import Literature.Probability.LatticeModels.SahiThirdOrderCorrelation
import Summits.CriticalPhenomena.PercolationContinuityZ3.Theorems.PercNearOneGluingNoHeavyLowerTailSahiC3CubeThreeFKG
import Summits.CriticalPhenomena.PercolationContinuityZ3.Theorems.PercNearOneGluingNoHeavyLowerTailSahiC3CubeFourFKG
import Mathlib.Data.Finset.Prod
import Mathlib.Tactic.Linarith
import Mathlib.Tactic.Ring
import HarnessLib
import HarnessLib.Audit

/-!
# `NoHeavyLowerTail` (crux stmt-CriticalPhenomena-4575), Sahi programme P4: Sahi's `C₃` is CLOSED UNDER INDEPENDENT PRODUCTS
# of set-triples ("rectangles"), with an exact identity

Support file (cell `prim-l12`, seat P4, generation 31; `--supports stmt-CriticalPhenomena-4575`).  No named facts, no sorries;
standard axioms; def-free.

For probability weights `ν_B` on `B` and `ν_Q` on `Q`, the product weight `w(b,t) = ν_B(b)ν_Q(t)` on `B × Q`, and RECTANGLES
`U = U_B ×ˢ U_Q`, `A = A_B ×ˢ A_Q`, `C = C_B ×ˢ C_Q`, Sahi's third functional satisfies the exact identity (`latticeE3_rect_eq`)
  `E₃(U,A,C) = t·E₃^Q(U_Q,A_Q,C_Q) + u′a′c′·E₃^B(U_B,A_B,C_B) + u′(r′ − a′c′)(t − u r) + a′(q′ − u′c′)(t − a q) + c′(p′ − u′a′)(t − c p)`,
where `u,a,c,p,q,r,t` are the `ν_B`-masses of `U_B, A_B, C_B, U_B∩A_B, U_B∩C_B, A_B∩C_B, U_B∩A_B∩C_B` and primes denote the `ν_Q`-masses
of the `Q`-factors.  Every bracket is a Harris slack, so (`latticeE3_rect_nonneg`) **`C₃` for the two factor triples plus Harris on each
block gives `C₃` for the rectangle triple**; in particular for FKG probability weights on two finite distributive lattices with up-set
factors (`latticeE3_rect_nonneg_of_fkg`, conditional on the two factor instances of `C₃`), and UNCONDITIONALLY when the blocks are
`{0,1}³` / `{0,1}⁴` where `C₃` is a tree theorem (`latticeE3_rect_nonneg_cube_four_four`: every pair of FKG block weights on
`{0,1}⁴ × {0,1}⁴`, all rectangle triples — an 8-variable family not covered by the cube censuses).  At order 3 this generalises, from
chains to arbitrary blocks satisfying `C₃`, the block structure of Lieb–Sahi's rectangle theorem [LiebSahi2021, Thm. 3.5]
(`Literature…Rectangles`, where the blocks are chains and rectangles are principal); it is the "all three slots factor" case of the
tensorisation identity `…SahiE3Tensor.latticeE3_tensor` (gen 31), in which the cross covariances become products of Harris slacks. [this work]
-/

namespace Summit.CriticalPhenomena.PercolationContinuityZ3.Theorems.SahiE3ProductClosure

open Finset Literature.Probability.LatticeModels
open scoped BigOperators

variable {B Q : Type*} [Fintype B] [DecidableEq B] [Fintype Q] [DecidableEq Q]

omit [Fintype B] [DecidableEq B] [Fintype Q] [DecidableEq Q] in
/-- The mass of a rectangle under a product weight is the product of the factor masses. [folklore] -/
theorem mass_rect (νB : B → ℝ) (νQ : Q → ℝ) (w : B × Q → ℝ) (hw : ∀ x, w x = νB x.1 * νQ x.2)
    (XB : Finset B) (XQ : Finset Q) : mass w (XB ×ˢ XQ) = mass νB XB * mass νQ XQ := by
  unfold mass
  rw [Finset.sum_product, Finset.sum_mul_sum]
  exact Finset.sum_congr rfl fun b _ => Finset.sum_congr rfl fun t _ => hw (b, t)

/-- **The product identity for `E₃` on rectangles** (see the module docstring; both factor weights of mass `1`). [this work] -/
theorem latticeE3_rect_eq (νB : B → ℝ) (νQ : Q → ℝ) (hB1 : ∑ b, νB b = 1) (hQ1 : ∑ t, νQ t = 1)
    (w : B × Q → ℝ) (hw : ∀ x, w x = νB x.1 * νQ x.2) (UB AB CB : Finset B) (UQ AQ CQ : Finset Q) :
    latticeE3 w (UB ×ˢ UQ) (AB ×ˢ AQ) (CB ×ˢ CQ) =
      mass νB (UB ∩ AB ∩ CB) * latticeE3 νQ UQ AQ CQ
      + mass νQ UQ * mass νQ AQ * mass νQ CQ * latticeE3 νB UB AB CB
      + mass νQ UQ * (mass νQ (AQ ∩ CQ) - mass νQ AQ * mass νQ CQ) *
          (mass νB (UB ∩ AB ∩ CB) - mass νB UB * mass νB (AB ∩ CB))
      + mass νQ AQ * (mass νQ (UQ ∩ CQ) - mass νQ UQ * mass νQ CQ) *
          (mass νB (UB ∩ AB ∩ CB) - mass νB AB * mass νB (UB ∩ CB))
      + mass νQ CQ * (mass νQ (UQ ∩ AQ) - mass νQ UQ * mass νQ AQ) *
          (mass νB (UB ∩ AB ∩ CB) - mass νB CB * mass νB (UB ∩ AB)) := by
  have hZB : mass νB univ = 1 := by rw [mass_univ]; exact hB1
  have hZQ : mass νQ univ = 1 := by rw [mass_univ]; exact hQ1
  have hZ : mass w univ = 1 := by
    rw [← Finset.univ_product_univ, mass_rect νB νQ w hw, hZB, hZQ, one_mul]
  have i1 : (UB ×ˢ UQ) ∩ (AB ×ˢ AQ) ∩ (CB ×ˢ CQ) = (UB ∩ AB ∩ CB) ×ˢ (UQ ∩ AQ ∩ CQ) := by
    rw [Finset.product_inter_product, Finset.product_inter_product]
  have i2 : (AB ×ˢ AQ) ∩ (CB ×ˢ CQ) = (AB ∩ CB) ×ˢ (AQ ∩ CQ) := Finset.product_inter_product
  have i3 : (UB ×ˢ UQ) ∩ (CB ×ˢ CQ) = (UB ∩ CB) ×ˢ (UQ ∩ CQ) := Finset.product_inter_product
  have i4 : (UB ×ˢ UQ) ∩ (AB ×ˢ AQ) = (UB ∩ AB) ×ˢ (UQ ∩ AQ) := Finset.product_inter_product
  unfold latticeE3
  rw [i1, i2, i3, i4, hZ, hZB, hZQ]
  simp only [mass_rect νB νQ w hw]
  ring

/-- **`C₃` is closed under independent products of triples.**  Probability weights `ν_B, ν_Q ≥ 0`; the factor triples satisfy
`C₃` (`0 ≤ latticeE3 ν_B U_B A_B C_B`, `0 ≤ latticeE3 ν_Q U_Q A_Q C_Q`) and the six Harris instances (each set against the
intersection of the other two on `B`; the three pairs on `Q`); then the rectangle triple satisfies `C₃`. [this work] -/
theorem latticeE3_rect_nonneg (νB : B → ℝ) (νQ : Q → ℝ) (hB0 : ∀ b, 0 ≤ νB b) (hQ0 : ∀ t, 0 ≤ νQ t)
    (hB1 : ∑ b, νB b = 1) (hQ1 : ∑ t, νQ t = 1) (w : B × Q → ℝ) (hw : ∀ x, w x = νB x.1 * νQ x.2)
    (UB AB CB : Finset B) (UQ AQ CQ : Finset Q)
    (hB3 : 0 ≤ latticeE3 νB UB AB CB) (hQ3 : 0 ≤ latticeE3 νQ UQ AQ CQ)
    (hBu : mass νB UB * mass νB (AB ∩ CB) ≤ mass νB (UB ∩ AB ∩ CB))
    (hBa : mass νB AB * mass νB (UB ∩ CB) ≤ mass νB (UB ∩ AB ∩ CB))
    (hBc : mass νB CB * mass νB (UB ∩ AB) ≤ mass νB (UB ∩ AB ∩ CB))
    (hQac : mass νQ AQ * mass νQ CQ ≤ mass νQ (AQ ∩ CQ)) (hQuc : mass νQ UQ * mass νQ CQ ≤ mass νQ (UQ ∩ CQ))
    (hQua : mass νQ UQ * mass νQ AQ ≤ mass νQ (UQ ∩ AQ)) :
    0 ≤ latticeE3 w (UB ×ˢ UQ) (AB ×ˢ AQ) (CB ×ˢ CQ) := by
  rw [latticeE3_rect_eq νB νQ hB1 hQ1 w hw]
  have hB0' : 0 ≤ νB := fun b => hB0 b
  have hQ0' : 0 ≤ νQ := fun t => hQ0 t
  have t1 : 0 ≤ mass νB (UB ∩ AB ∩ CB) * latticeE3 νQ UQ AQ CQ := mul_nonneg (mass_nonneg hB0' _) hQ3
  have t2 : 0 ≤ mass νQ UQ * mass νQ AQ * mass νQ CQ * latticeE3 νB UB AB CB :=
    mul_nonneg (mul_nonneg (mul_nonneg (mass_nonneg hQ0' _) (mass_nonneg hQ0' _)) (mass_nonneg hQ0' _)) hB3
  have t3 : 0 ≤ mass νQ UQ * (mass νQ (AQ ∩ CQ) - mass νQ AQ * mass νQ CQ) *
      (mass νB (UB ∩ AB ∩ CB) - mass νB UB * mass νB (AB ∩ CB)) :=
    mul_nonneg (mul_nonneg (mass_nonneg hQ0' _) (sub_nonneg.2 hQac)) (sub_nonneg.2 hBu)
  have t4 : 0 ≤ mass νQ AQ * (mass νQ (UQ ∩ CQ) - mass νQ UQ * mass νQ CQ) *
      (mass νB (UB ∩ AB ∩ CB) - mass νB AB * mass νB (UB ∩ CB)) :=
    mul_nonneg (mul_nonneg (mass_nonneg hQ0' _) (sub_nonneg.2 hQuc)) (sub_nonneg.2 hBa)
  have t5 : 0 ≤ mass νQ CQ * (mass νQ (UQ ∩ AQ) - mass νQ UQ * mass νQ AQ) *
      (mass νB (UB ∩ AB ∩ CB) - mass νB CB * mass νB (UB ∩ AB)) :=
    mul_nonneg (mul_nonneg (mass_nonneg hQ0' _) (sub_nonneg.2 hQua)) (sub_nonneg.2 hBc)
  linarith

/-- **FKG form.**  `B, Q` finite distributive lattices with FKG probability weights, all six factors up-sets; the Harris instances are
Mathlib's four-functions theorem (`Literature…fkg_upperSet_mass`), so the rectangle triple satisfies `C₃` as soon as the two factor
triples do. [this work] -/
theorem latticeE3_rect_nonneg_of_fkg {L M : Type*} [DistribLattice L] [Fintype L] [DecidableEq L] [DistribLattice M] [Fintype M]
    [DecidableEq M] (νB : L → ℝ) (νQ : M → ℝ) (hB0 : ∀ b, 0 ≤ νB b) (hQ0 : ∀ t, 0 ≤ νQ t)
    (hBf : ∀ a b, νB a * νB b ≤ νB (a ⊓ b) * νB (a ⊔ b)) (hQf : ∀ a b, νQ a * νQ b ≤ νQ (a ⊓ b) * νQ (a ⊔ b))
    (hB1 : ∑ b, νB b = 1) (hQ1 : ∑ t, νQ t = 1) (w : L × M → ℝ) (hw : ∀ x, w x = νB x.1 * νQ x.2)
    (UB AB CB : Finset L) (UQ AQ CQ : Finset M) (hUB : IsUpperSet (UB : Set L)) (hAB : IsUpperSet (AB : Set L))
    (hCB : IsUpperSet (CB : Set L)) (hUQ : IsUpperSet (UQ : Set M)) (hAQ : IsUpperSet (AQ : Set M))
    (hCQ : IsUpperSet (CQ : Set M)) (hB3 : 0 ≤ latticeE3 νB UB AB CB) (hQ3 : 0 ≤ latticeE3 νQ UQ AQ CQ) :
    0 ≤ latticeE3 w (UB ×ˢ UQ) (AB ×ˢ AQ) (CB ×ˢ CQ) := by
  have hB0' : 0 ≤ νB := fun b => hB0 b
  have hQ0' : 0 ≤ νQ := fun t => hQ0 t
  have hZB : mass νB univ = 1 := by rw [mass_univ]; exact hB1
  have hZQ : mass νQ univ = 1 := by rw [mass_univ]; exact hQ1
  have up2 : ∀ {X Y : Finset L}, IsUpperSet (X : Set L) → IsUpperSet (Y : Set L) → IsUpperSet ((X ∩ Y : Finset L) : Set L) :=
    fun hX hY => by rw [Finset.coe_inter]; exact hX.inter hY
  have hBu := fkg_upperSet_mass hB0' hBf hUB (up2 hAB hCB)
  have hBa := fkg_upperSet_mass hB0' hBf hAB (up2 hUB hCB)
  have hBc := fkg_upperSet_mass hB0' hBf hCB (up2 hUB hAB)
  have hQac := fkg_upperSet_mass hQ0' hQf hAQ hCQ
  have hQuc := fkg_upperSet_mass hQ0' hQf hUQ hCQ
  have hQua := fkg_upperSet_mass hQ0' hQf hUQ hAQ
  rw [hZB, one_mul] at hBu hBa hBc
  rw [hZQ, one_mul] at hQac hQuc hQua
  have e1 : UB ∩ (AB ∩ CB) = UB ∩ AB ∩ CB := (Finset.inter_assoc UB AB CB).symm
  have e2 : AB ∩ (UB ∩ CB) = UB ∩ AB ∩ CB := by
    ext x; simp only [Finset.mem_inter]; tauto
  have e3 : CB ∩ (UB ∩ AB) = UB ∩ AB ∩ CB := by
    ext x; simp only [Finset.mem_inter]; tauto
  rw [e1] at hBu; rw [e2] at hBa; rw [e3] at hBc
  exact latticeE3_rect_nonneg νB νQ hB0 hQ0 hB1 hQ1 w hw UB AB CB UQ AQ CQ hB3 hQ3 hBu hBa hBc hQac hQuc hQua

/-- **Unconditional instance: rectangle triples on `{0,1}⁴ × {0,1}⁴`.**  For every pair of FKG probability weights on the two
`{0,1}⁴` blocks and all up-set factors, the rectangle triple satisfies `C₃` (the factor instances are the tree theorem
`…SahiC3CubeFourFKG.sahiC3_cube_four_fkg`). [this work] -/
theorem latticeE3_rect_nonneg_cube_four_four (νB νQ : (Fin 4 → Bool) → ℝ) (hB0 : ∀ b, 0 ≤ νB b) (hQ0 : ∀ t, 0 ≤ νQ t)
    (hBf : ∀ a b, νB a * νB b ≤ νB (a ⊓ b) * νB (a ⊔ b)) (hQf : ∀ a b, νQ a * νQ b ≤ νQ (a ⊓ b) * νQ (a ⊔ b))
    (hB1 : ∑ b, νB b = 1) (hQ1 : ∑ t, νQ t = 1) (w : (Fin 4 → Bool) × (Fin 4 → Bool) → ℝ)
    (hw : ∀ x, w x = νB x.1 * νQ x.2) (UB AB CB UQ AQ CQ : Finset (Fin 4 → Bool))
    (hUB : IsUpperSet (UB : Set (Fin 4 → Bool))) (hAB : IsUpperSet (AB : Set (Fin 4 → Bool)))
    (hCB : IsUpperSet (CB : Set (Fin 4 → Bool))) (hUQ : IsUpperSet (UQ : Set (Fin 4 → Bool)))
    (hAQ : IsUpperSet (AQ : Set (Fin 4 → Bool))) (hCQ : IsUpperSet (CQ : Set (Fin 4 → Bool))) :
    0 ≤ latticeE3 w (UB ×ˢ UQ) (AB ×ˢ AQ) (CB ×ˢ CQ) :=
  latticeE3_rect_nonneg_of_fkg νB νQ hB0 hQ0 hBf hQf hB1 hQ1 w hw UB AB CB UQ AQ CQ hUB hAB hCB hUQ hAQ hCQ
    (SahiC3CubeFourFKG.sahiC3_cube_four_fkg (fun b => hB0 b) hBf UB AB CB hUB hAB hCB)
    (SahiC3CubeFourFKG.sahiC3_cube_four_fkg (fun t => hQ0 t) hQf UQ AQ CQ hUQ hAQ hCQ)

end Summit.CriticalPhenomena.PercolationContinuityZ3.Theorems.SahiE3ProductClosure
▬▬▬▬▬▬▬▬▬▬
### Requirement
In the entries above, one line contains "import Mathlib.Tactic.Linarith" and another contains "t·E₃^Q(U_Q,A_Q,C_Q) + u′a′c′·E₃^B(U_B,A_B,C_B)". Reproduce exactly those two lines and the lines between them, nothing else.

### Written reply
import Mathlib.Tactic.Linarith
import Mathlib.Tactic.Ring
import HarnessLib
import HarnessLib.Audit

/-!
# `NoHeavyLowerTail` (crux stmt-CriticalPhenomena-4575), Sahi programme P4: Sahi's `C₃` is CLOSED UNDER INDEPENDENT PRODUCTS
# of set-triples ("rectangles"), with an exact identity

Support file (cell `prim-l12`, seat P4, generation 31; `--supports stmt-CriticalPhenomena-4575`).  No named facts, no sorries;
standard axioms; def-free.

For probability weights `ν_B` on `B` and `ν_Q` on `Q`, the product weight `w(b,t) = ν_B(b)ν_Q(t)` on `B × Q`, and RECTANGLES
`U = U_B ×ˢ U_Q`, `A = A_B ×ˢ A_Q`, `C = C_B ×ˢ C_Q`, Sahi's third functional satisfies the exact identity (`latticeE3_rect_eq`)
  `E₃(U,A,C) = t·E₃^Q(U_Q,A_Q,C_Q) + u′a′c′·E₃^B(U_B,A_B,C_B) + u′(r′ − a′c′)(t − u r) + a′(q′ − u′c′)(t − a q) + c′(p′ − u′a′)(t − c p)`,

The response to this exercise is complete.